EXERCISE: Only a number is wanted here: the count of lines in the data below where the string "cite" occurs.
*** SUPPLIED DATA
import Summits.KontsevichZagierPeriods.KontsevichZagierPeriods.Theorems.FurushoPentagonPentagonInKZGroupLike

/-!
# `PentagonInKZ`, line `logfree-gauge-corner-flatness`: first-letter stripping through `regEnd`

Stub `regEnd_apply_cons` of the crux `FurushoPentagon.PentagonInKZ`
(stmt-KontsevichZagierPeriods-11348).  Pure algebra over a general alphabet `α`.

IKZ's end regularisation `regEnd x W = Σ_{k ≤ n} (-1)^k xᵏ ш (W minus its last k letters)`
(`Shuffle.regEnd`, `n` = number of trailing `x`'s) is, coefficientwise, the end Taylor
(constant-term) map `τ_{|W|+1}(W) = Σ_k (-1)^k xᵏ ш ∂ₓᵏ W` of the derivation `∂ₓ` ("remove a final
`x`") of the completed shuffle algebra (`GroupLike.regEnd_apply_eq_endTaylor`).  Stripping the
FIRST letter `ℓ` of every word is the derivation `ℓ∂ = dFront ℓ`, which commutes with `∂ₓ` and
satisfies `ℓ∂(xᵏ⁺¹) = [ℓ = x] xᵏ`; the Leibniz rule therefore gives the commutation formula

  `ℓ∂ ∘ τ_{N+1} = τ_{N+1} ∘ ℓ∂ - [ℓ = x] · τ_N ∘ ∂ₓ`   (`RegEndCons.dFront_endTaylor`),

and on the word `W` this is the registered identity

  `regEnd x W (ℓ :: v) = [W = ℓ W'] regEnd x W' v - [ℓ = x] [W = U x] regEnd x U v`

(the gauged transport equation `∂_β Q = Ω Q - Q · x/β` of end-regularised iterated integrals).

References: K. Ihara, M. Kaneko, D. Zagier, Compos. Math. 142 (2006), §2 Prop. 1, §3, Cor. 5;
C. Reutenauer, *Free Lie algebras* (1993), §1.4.
-/

noncomputable section

open scoped BigOperators
open Literature.NumberTheory.Transcendental

namespace Summit.KontsevichZagierPeriods.FurushoPentagon.PentagonInKZ

namespace RegEndCons

open ShuffleAlgebra

variable {α : Type*} {R : Type*} [CommRing R]

/-- The two elementary derivations commute: `ᵦ∂ ∂ₐ = ∂ₐ ᵦ∂`. [folklore] -/
theorem dFront_dEnd (a b : α) (f : ShuffleAlgebra α R) :
    dFront b (dEnd a f) = dEnd a (dFront b f) := by
  ext w; rfl

/-- `ᵦ∂` commutes with the iterates `∂ₐᵏ`. [folklore] -/
theorem dFront_dEnd_iterate (a b : α) (k : ℕ) (f : ShuffleAlgebra α R) :
    dFront b ((dEnd a)^[k] f) = (dEnd a)^[k] (dFront b f) := by
  induction k generalizing f with
  | zero => rfl
  | succ k ih => rw [Function.iterate_succ_apply, Function.iterate_succ_apply, ← dFront_dEnd, ih]

/-- `ᵦ∂ ((-1)ᵏ f) = (-1)ᵏ ᵦ∂ f`. [folklore] -/
theorem dFront_neg_one_pow_mul (b : α) (k : ℕ) (f : ShuffleAlgebra α R) :
    dFront b ((-1) ^ k * f) = (-1) ^ k * dFront b f := by
  rcases neg_one_pow_eq_or (ShuffleAlgebra α R) k with h | h <;> rw [h]
  · rw [one_mul, one_mul]
  · rw [neg_one_mul, neg_one_mul, map_neg]

/-- The Taylor map of a Taylor system kills `0`. [folklore] -/
theorem taylor_zero {A : Type*} [CommRing A] (T : TaylorSystem A) (N : ℕ) : T.taylor N 0 = 0 := by
  unfold TaylorSystem.taylor
  exact Finset.sum_eq_zero fun k _ => by rw [iterate_map_zero, mul_zero, mul_zero]

variable [DecidableEq α]

/-- `ᵦ∂ (∅) = 0`: the empty word has no first letter. [folklore] -/
theorem dFront_word_nil (b : α) : dFront b (word ([] : List α) : ShuffleAlgebra α R) = 0 :=
  dFront_word_of_ne b (by simp)

/-- `ₓ∂ (xᵏ⁺¹) = xᵏ`. [folklore] -/
theorem dFront_word_replicate_succ_self (x : α) (k : ℕ) :
    dFront x (word (List.replicate (k + 1) x) : ShuffleAlgebra α R) = word (List.replicate k x) := by
  rw [List.replicate_succ]
  exact dFront_word_cons x _

/-- `ℓ∂ (xᵏ) = 0` for a letter `ℓ ≠ x`. [folklore] -/
theorem dFront_word_replicate_of_ne {x ℓ : α} (h : ℓ ≠ x) (k : ℕ) :
    dFront ℓ (word (List.replicate k x) : ShuffleAlgebra α R) = 0 := by
  refine dFront_word_of_ne ℓ ?_
  cases k with
  | zero => simp
  | succ k =>
    rw [List.replicate_succ, List.head?_cons, Ne, Option.some.injEq]
    exact fun e => h e.symm

/-- **First-letter stripping through the end Taylor map**: since `ℓ∂` is a derivation commuting
with `∂ₓ` and `ℓ∂(xᵏ⁺¹) = [ℓ = x] xᵏ`, the Leibniz rule gives
`ℓ∂ (τ_{N+1} f) = τ_{N+1} (ℓ∂ f) - [ℓ = x] τ_N (∂ₓ f)` (the sum over `k ≥ 1` re-indexes to the
Taylor sum of `∂ₓ f` with the opposite sign). [cite: IharaKanekoZagier2006, Cor. 5 (mirror image)] -/
theorem dFront_endTaylor (x ℓ : α) (N : ℕ) (f : ShuffleAlgebra α R) :
    dFront ℓ ((endSystem x).taylor (N + 1) f) =
      (endSystem x).taylor (N + 1) (dFront ℓ f) -
        if ℓ = x then (endSystem x).taylor N (dEnd x f) else 0 := by
  -- the Leibniz rule, term by term
  have hterm : ∀ k : ℕ, dFront ℓ ((-1) ^ k * (word (List.replicate k x) * (dEnd x)^[k] f) :
      ShuffleAlgebra α R) =
      (-1) ^ k * (dFront ℓ (word (List.replicate k x)) * (dEnd x)^[k] f) +
        (-1) ^ k * (word (List.replicate k x) * (dEnd x)^[k] (dFront ℓ f)) := by
    intro k
    rw [dFront_neg_one_pow_mul, dFront_mul, dFront_dEnd_iterate, mul_add]
  -- the first family of terms: `Σ_{k ≤ N} (-1)^k ℓ∂(xᵏ) ∂ₓᵏ f = -[ℓ = x] τ_N (∂ₓ f)`
  have hA : ∑ k ∈ Finset.range (N + 1),
      ((-1 : ShuffleAlgebra α R) ^ k * (dFront ℓ (word (List.replicate k x)) * (dEnd x)^[k] f)) =
      -(if ℓ = x then (endSystem x).taylor N (dEnd x f) else 0) := by
    rw [Finset.sum_range_succ', List.replicate_zero, dFront_word_nil, zero_mul, mul_zero, add_zero]
    split_ifs with hℓ
    · subst hℓ
      rw [TaylorSystem.taylor, ← Finset.sum_neg_distrib]
      refine Finset.sum_congr rfl fun k _ => ?_
      rw [dFront_word_replicate_succ_self, Function.iterate_succ_apply, endSystem_D, endSystem_t,
        pow_succ]
      ring
    · rw [neg_zero]
      exact Finset.sum_eq_zero fun k _ => by
        rw [dFront_word_replicate_of_ne hℓ, zero_mul, mul_zero]
  calc dFront ℓ ((endSystem x).taylor (N + 1) f)
      = ∑ k ∈ Finset.range (N + 1),
          dFront ℓ ((-1) ^ k * (word (List.replicate k x) * (dEnd x)^[k] f)) := by
        rw [TaylorSystem.taylor, map_sum]; rfl
    _ = ∑ k ∈ Finset.range (N + 1),
          ((-1 : ShuffleAlgebra α R) ^ k *
            (dFront ℓ (word (List.replicate k x)) * (dEnd x)^[k] f)) +
        ∑ k ∈ Finset.range (N + 1),
          ((-1 : ShuffleAlgebra α R) ^ k *
            (word (List.replicate k x) * (dEnd x)^[k] (dFront ℓ f))) := by
        rw [← Finset.sum_add_distrib]
        exact Finset.sum_congr rfl fun k _ => hterm k
    _ = (endSystem x).taylor (N + 1) (dFront ℓ f) -
        if ℓ = x then (endSystem x).taylor N (dEnd x f) else 0 := by
        rw [hA, TaylorSystem.taylor, neg_add_eq_sub]
        rfl

end RegEndCons

open ShuffleAlgebra GroupLike RegEndCons in
/-- **Stub `regEnd_apply_cons`**: how stripping the first letter interacts with IKZ's end
regularisation `regEnd x W = Σ_k (-1)^k xᵏ ш (W minus its last k letters)`: it commutes with
stripping the first letter of `W`, up to one extra term `- regEnd x (W.dropLast)` when `ℓ = x`
and `W` ends in `x`:
`regEnd x W (ℓ :: v) = [W = ℓ W'] regEnd x W' v - [ℓ = x ∧ W = U x] regEnd x U v`.
Coefficientwise this is the derivation identity `ℓ∂ ∘ τ = τ ∘ ℓ∂ - [ℓ = x] τ ∘ ∂ₓ` for the end
Taylor map of the completed shuffle algebra (`RegEndCons.dFront_endTaylor`); analytically it is
the gauged transport equation `∂_β Q = Ω Q - Q·x/β` of end-regularised iterated integrals.
[cite: IharaKanekoZagier2006, Cor. 5 (mirror image)] -/
theorem regEnd_apply_cons : ∀ (α : Type) [DecidableEq α] (x ℓ : α) (W v : List α), Shuffle.regEnd x W (ℓ :: v) = (if W.head? = some ℓ then Shuffle.regEnd x W.tail v else 0) - (if ℓ = x ∧ W.getLast? = some x then Shuffle.regEnd x W.dropLast v else 0) := by
  intro α _ x ℓ W v
  rw [regEnd_apply_eq_endTaylor, ← dFront_apply, dFront_endTaylor, ShuffleAlgebra.sub_apply]
  congr 1
  · -- `τ_{|W|+1} (ℓ∂ W) v = [W = ℓ W'] regEnd x W' v`
    cases W with
    | nil => rw [dFront_word_nil, taylor_zero, ShuffleAlgebra.zero_apply, if_neg (by simp)]
    | cons a W =>
      by_cases ha : a = ℓ
      · subst ha
        rw [dFront_word_cons, List.length_cons,
          (endSystem x).taylor_eq_of_le (dEnd_iterate_word_eq_zero x W) (by omega),
          ← regEnd_apply_eq_endTaylor, List.head?_cons, if_pos rfl, List.tail_cons]
      · have hne : (a :: W).head? ≠ some ℓ := by
          rw [List.head?_cons, Ne, Option.some.injEq]; exact ha
        rw [dFront_word_of_ne ℓ hne, taylor_zero, ShuffleAlgebra.zero_apply, if_neg hne]
  · -- `[ℓ = x] τ_{|W|} (∂ₓ W) v = [ℓ = x ∧ W = U x] regEnd x U v`
    by_cases hℓ : ℓ = x
    · subst hℓ
      rw [if_pos rfl]
      by_cases hW : W.getLast? = some ℓ
      · obtain ⟨U, rfl⟩ := List.getLast?_eq_some_iff.mp hW
        rw [if_pos ⟨rfl, hW⟩, dEnd_word_append, List.length_append, List.length_singleton,
          ← regEnd_apply_eq_endTaylor, List.dropLast_concat]
      · rw [if_neg fun h => hW h.2, dEnd_word_of_ne ℓ hW, taylor_zero, ShuffleAlgebra.zero_apply]
    · rw [if_neg hℓ, if_neg fun h => hℓ h.1, ShuffleAlgebra.zero_apply]

end Summit.KontsevichZagierPeriods.FurushoPentagon.PentagonInKZ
******
EXERCISE RESULT: 2